Como andaluces, clamamos contra esos dirigentes del PSOE principalmente por este expolio político del pueblo andaluz, por este desfalco alevoso del potencial de transformación social que atesorábamos en los inicios de la década de los años ochenta y nos impelía hacia un futuro mejor. Porque ese ha sido el capital más valioso del que hemos dispuesto en nuestra historia reciente. Saqueo más dañino para nuestro presente y para nuestro futuro que todos los casos de corrupción o que el clientelismo político que tanto se les reprocha, y con razón. Al desarmar la identidad política de los andaluces, nos han robado el proyecto, el ideal, el horizonte al que dirigirnos. No hay mayor estafa. Y como remate, en los últimos tiempos, Susana Díaz ha abierto la puerta de par en par a la de­recha y a la extrema derecha, alentando el españolismo carpetovetónico al grito de “a por ellos”. Por supuesto, “ellos” son los catalanes.

¿Y ahora qué tenemos? Ahora, tenemos a una Andalucía que ni está ni se la espera en el debate sobre el reparto de los fondos Covid-19 de la UE para la reconstrucción. Una Andalucía que ni está ni se la espera en la palestra que perfile el futuro modelo territorial que necesariamente debe hacerse. Que no importa si quiere monarquía o república. Lo mismo que nadie va a defender los intereses de Andalucía en el futuro corredor mediterráneo o en cualquier otro foro donde se vaya a dilucidar el porvenir de los trabajadores, agricultores, industriales, comerciantes, estudiantes, profesores, sanitarios…, en definitiva, de los ocho millones de andaluces y andaluzas que habitamos esta hermosa y maltratada tierra. Y eso es así, sencillamente, porque Andalucía ha dejado de existir como sujeto político.

Consecuencia de lo anterior es el claro alineamiento de Andalucía con las posiciones más retrógradas del Madrid reaccionario y españolista. Las derechas, con toda su capacidad demagógica y guerrera, han concentrado sus fuerzas en Madrid para disparar contra Catalunya y, ahora, contra el Gobierno de España, lo mismo que hace el independentismo unilateral catalán, parte del cual empieza a barruntar un propósito de enmienda, aislado del mundo e ignorante de los límites estructurales en su propio territorio. Ellos también confunden Madrid con España. Andalucía, por su bien, no puede ser parte madrileña ni parte catalana de esa guerra contra el actual Gobierno de España. Andalucía tiene sus intereses y, en consecuencia, debe tener su estrategia y sus propuestas propias.

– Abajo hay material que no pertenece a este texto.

import Summits.Ventures.PackingBounds.Configurations.CL18Pairs
import Summits.Ventures.PackingBounds.Kissing.DimensionEighteen

/-!
# Cohn–Li in dimension `18`, V: `κ(18) ≥ 7654` in Lean

Framing: lottery ticket; floor = certified bounds/negative ranges. Venture `PackingBounds` (cell
`pub-packcert`, seat `pub-packcert-energy`).

The `7654` integer vectors `cl18Int ⊂ ℤ²⁴` (`CL18Count.lean`) have norm `288` and pairwise inner products `≤ 144`
(`CL18Pairs.lean`) and lie in the `18`-dimensional subspace `{y₁₆ = y₁₇, y₁₈ = 2y₁₉ = 2y₂₀, y₂₁ = y₂₂ = y₂₃ = 0}`
of `ℝ²⁴`, cut out by six INTEGER normals `nu i` (`e₁₆ − e₁₇`, `e₁₈ − e₁₉ − e₂₀`, `e₁₉ − e₂₀`, `e₂₁`, `e₂₂`, `e₂₃`,
pairwise orthogonal — all checked by `decide` on `ip`). Scaling by `1/√288` and transferring
(`Config.exists_transfer_orthogonal`) gives **a kissing configuration of `7654` unit vectors in `ℝ¹⁸`**:
`κ(18) ≥ 7654` (Cohn–Li 2024, Theorem 1.1 — the record lower bound in dimension `18` at the time of writing), as a
kernel-checked theorem (`exists_kissing_7654`); with the cell's Delsarte LP certificate, `7654 ≤ κ(18) ≤ 17877`.

## References
* H. Cohn, A. Li, *Improved kissing numbers in seventeen through twenty-one dimensions*, arXiv:2411.04916 (2024), Thm. 1.1, §4. [`CohnLi2024`]
* J. H. Conway, N. J. A. Sloane, *Sphere Packings, Lattices and Groups*, Ch. 1 Table 1.2. [`ConwaySloane1999`]
-/

namespace Summit.Ventures.PackingBounds.Config.CL17

open Finset Leech Golay

/-! ### Every vector is a two-axis pattern vector; norms -/

/-- A one-axis pattern vector is a two-axis one with `g = 0`. -/
theorem pvec_eq_qvec (S : Finset (Fin 24)) (f : Fin 24 → Bool) (a e : ℤ) : pvec S f a e = qvec S f a e 0 := by
  funext j
  simp [qvec, axis6]

/-- Every vector of the configuration is a two-axis pattern vector on cells, of norm `288`. -/
theorem exists_qvec_of_mem18 {x : Fin 24 → ℤ} (hx : x ∈ cl18Int) :
    ∃ S : Finset (Fin 24), ∃ f : Fin 24 → Bool, ∃ a e g : ℤ, S ⊆ cells ∧ x = qvec S f a e g ∧ ip x x = 288 := by
  rcases mem_cl18Int hx with hx | hx | hx | hx
  · obtain ⟨k, l, a, b, ⟨hkl, hl⟩, rfl⟩ := mem_setA18.mp hx
    refine ⟨_, _, _, _, _, pair_sub (lt_trans hkl hl) hl, by rw [aV18, pvec_eq_qvec], ?_⟩
    rw [aV18, ip_pvec_self (pair_sub (lt_trans hkl hl) hl), card_pair (ne_of_lt hkl)]; norm_num
  · obtain ⟨i, hi, f, c, -, rfl⟩ := exists_of_mem_setO hx
    obtain ⟨-, -, -, -, -, -, -, hn, -, -⟩ := wd_facts i hi
    refine ⟨_, _, _, _, _, supp_wd_sub hi, rfl, ?_⟩
    rw [ip_qvec_self (supp_wd_sub hi), card_supp_eq_popK, ← hn, kO]
    have h1 : sgn c * sgn c = 1 := by rcases sgn_cases c with h | h <;> rw [h] <;> norm_num
    linear_combination (2 * eT i * eT i + 6 * gT i * gT i) * h1
  · rw [setW, mem_union] at hx
    rcases hx with hx | hx
    · obtain ⟨c, rfl⟩ := mem_setT18.mp hx
      refine ⟨_, _, _, _, _, Finset.empty_subset _, rfl, ?_⟩
      rw [ip_qvec_self (Finset.empty_subset _), Finset.card_empty]
      rcases sgn_cases c with h | h <;> rw [h] <;> norm_num
    · obtain ⟨c, c', rfl⟩ := mem_setU.mp hx
      refine ⟨_, _, _, _, _, Finset.empty_subset _, rfl, ?_⟩
      rw [ip_qvec_self (Finset.empty_subset _), Finset.card_empty]
      rcases sgn_cases c with h | h <;> rcases sgn_cases c' with h' | h' <;> rw [h, h'] <;> norm_num
  · obtain ⟨m, _, rfl⟩ := mem_setD18.mp hx
    refine ⟨_, _, _, _, _, subset_rfl, rfl, ?_⟩
    rw [ip_qvec_self subset_rfl, card_cells]
    rcases sgn_cases (chi (c8 m)) with h | h <;> rw [h] <;> norm_num

/-- Every vector of the configuration has norm `288`. -/
theorem ip_self_of_mem18 {x : Fin 24 → ℤ} (hx : x ∈ cl18Int) : ip x x = 288 := by
  obtain ⟨_, _, _, _, _, _, _, h⟩ := exists_qvec_of_mem18 hx
  exact h

/-! ### The six integer normals -/

/-- The six integer normals of the subspace `{y₁₆ = y₁₇, y₁₈ = 2y₁₉ = 2y₂₀, y₂₁ = y₂₂ = y₂₃ = 0}`:
`e₁₆ − e₁₇`, `e₁₈ − e₁₉ − e₂₀`, `e₁₉ − e₂₀`, `e₂₁`, `e₂₂`, `e₂₃`. -/
def nu (i : Fin 6) (j : Fin 24) : ℤ :=
  if i.val = 0 then (if j.val = 16 then 1 else if j.val = 17 then -1 else 0)
  else if i.val = 1 then (if j.val = 18 then 1 else if j.val = 19 then -1 else if j.val = 20 then -1 else 0)
  else if i.val = 2 then (if j.val = 19 then 1 else if j.val = 20 then -1 else 0)
  else if j.val = 18 + i.val then 1 else 0

/-- The normals are pairwise orthogonal, nonzero, vanish on the cells, and annihilate both axes (kernel check). -/
theorem nu_facts : (∀ i i' : Fin 6, i ≠ i' → ip (nu i) (nu i') = 0) ∧ (∀ i : Fin 6, ip (nu i) (nu i) ≠ 0) ∧
    (∀ i : Fin 6, (∀ j : Fin 24, j.val < 16 → nu i j = 0) ∧ nu i 16 + nu i 17 = 0 ∧
      2 * nu i 18 + nu i 19 + nu i 20 = 0) := by
  refine ⟨by decide, by decide, by decide⟩

/-- A normal annihilates every two-axis pattern vector on cells. -/
theorem ip_nu_qvec (i : Fin 6) {S : Finset (Fin 24)} (hS : S ⊆ cells) (f : Fin 24 → Bool) (a e g : ℤ) :
    ip (nu i) (qvec S f a e g) = 0 := by
  obtain ⟨hcell, h16, h18⟩ := nu_facts.2.2 i
  rw [qvec, ip_add_right, ip_pvec, ip_axis6]
  have h0 : ∑ j ∈ S, nu i j * (a * sgn (f j)) = 0 :=
    Finset.sum_eq_zero fun j hj => by rw [hcell j (mem_cells.mp (hS hj)), zero_mul]
  rw [h0]
  linear_combination e * h16 + g * h18

/-! ### The configuration in `ℝ²⁴` and its transfer to `ℝ¹⁸` -/

/-- **The Cohn–Li `18`-dimensional kissing configuration**, normalised, inside `ℝ²⁴`.
[cite: CohnLi2024, Thm. 1.1, §4] -/
noncomputable def cl18 : Finset (EuclideanSpace ℝ (Fin 24)) := cl18Int.image (toE 288)

/-- `|cl18| = 7654`. -/
theorem card_cl18 : cl18.card = 7654 := by
  rw [cl18, card_image_of_injective _ (toE_injective (by norm_num)), card_cl18Int]

/-- Unit vectors. -/
theorem norm_cl18 : ∀ p ∈ cl18, ‖p‖ = 1 := by
  intro p hp
  obtain ⟨x, hx, rfl⟩ := mem_image.mp hp
  exact norm_toE (by norm_num) (by rw [ip_self_of_mem18 hx]; norm_num)

/-- Pairwise inner products `≤ 1/2`. -/
theorem inner_cl18 : ∀ a ∈ cl18, ∀ b ∈ cl18, a ≠ b → inner ℝ a b ≤ 1 / 2 := by
  intro a ha b hb hab
  obtain ⟨x, hx, rfl⟩ := mem_image.mp ha
  obtain ⟨y, hy, rfl⟩ := mem_image.mp hb
  have hxy : x ≠ y := fun h => hab (by rw [h])
  rw [inner_toE (by norm_num), div_le_iff₀ (by norm_num)]
  have h : (ip x y : ℝ) ≤ 144 := by exact_mod_cast ip_le_of_mem18 hx hy hxy
  linarith

/-- The normals, as vectors of `ℝ²⁴`. -/
noncomputable def nrm18 (i : Fin 6) : EuclideanSpace ℝ (Fin 24) := toE 1 (nu i)

/-- The configuration is orthogonal to the normals. -/
theorem inner_nrm18_cl18 (i : Fin 6) : ∀ p ∈ cl18, inner ℝ (nrm18 i) p = 0 := by
  intro p hp
  obtain ⟨x, hx, rfl⟩ := mem_image.mp hp
  obtain ⟨S, f, a, e, g, hS, rfl, -⟩ := exists_qvec_of_mem18 hx
  rw [nrm18, inner_toE_toE (by norm_num) (by norm_num), ip_nu_qvec i hS]
  simp

/-- The normals are linearly independent (pairwise orthogonal and nonzero). -/
theorem linearIndependent_nrm18 : LinearIndependent ℝ nrm18 := by
  obtain ⟨horth, hnz, -⟩ := nu_facts
  apply linearIndependent_of_ne_zero_of_inner_eq_zero
  · intro i h
    have h1 : inner ℝ (nrm18 i) (nrm18 i) = 0 := by rw [h, inner_zero_left]
    rw [nrm18, inner_toE (by norm_num), div_eq_zero_iff] at h1
    rcases h1 with h1 | h1
    · exact hnz i (by exact_mod_cast h1)
    · norm_num at h1
  · intro i j hij
    rw [nrm18, nrm18, inner_toE (by norm_num), horth i j hij]
    simp

/-! ### The theorems -/

/-- **`κ(18) ≥ 7654`** (Cohn–Li 2024, Theorem 1.1): a kissing configuration of `7654` unit vectors in `ℝ¹⁸`. -/
theorem exists_kissing_7654 : ∃ C : Finset (EuclideanSpace ℝ (Fin 18)),
    C.card = 7654 ∧ (∀ x ∈ C, ‖x‖ = 1) ∧ (∀ x ∈ C, ∀ y ∈ C, x ≠ y → inner ℝ x y ≤ 1 / 2) := by
  obtain ⟨C', hc, hno, hi, _⟩ := exists_transfer_orthogonal (m := 24) (n := 18) (k := 6) (by norm_num)
    nrm18 linearIndependent_nrm18 cl18 (fun x hx i => inner_nrm18_cl18 i x hx)
  refine ⟨C', by rw [hc, card_cl18], fun x' hx' => ?_, fun x' hx' y' hy' hne => ?_⟩
  · obtain ⟨x, hx, he⟩ := hno x' hx'
    rw [he]; exact norm_cl18 x hx
  · obtain ⟨x, hx, y, hy, hxy, he⟩ := hi x' hx' y' hy' hne
    rw [he]; exact inner_cl18 x hx y hy hxy

/-- **`7654 ≤ κ(18) ≤ 17877` in Lean** (explicit Cohn–Li configuration; Delsarte LP certificate of the cell). -/
theorem kissing_dim18_bracket :
    (∃ C : Finset (EuclideanSpace ℝ (Fin 18)), C.card = 7654 ∧ (∀ x ∈ C, ‖x‖ = 1) ∧
      (∀ x ∈ C, ∀ y ∈ C, x ≠ y → inner ℝ x y ≤ 1 / 2)) ∧
    ∀ C : Finset (EuclideanSpace ℝ (Fin 18)), (∀ x ∈ C, ‖x‖ = 1) →
      (∀ x ∈ C, ∀ y ∈ C, x ≠ y → inner ℝ x y ≤ 1 / 2) → C.card ≤ 17877 :=
  ⟨exists_kissing_7654, Kissing.kissing_dim18_le_17877⟩

end Summit.Ventures.PackingBounds.Config.CL17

Porque Madrid no es España, obviamente. Lo dice la reciente encuesta de 40dB: directa e indirectamente, España es progresista, federalista y republicana. Y el futuro federal y republicano lo está dibujando el triángulo País Valencià (PSOE-Compromìs-Unidas Podemos), Galicia (PP) y Euskadi (PNV-PSOE). Nótese, entre paréntesis, los diferentes gobiernos actuales de las tres comunidades, cuya suma poblacional no llega a los diez millones, el 21% de la población española. Ximo Puig lo está diciendo una vez y otra: hay que quitar poder a Madrid, hay que compensar el efecto capitalidad, hay que impedir el dumping fiscal, hay que descentralizar las instituciones del Estado, hay que cambiar el modelo radial por un modelo en red, hay que avanzar en justicia territorial. Federalismo.

Lo dice el presidente de la Comunidad Valenciana cuando debería decirlo Andalucía, la comunidad autónoma con más paro, precariedad, desigualdad, pobreza y con mayor dependencia del turismo y menor tejido industrial. Pero eso ocurrirá únicamente el día que Andalucía deje de ser subalterna de Madrid. Entonces volverá a li­derar la configuración del modelo de Estado en beneficio de las y los andaluces, tal y como lo hizo en la transición. Las condiciones materiales, geográficas, geo­políticas y formativas de sus gentes son inmejorables para romper con la dependencia del poder central y alumbrar un futuro con energías renovables, industrialización verde, agroecología, industria cultural y reforzamiento del papel de los servicios públicos y la economía de los cuidados.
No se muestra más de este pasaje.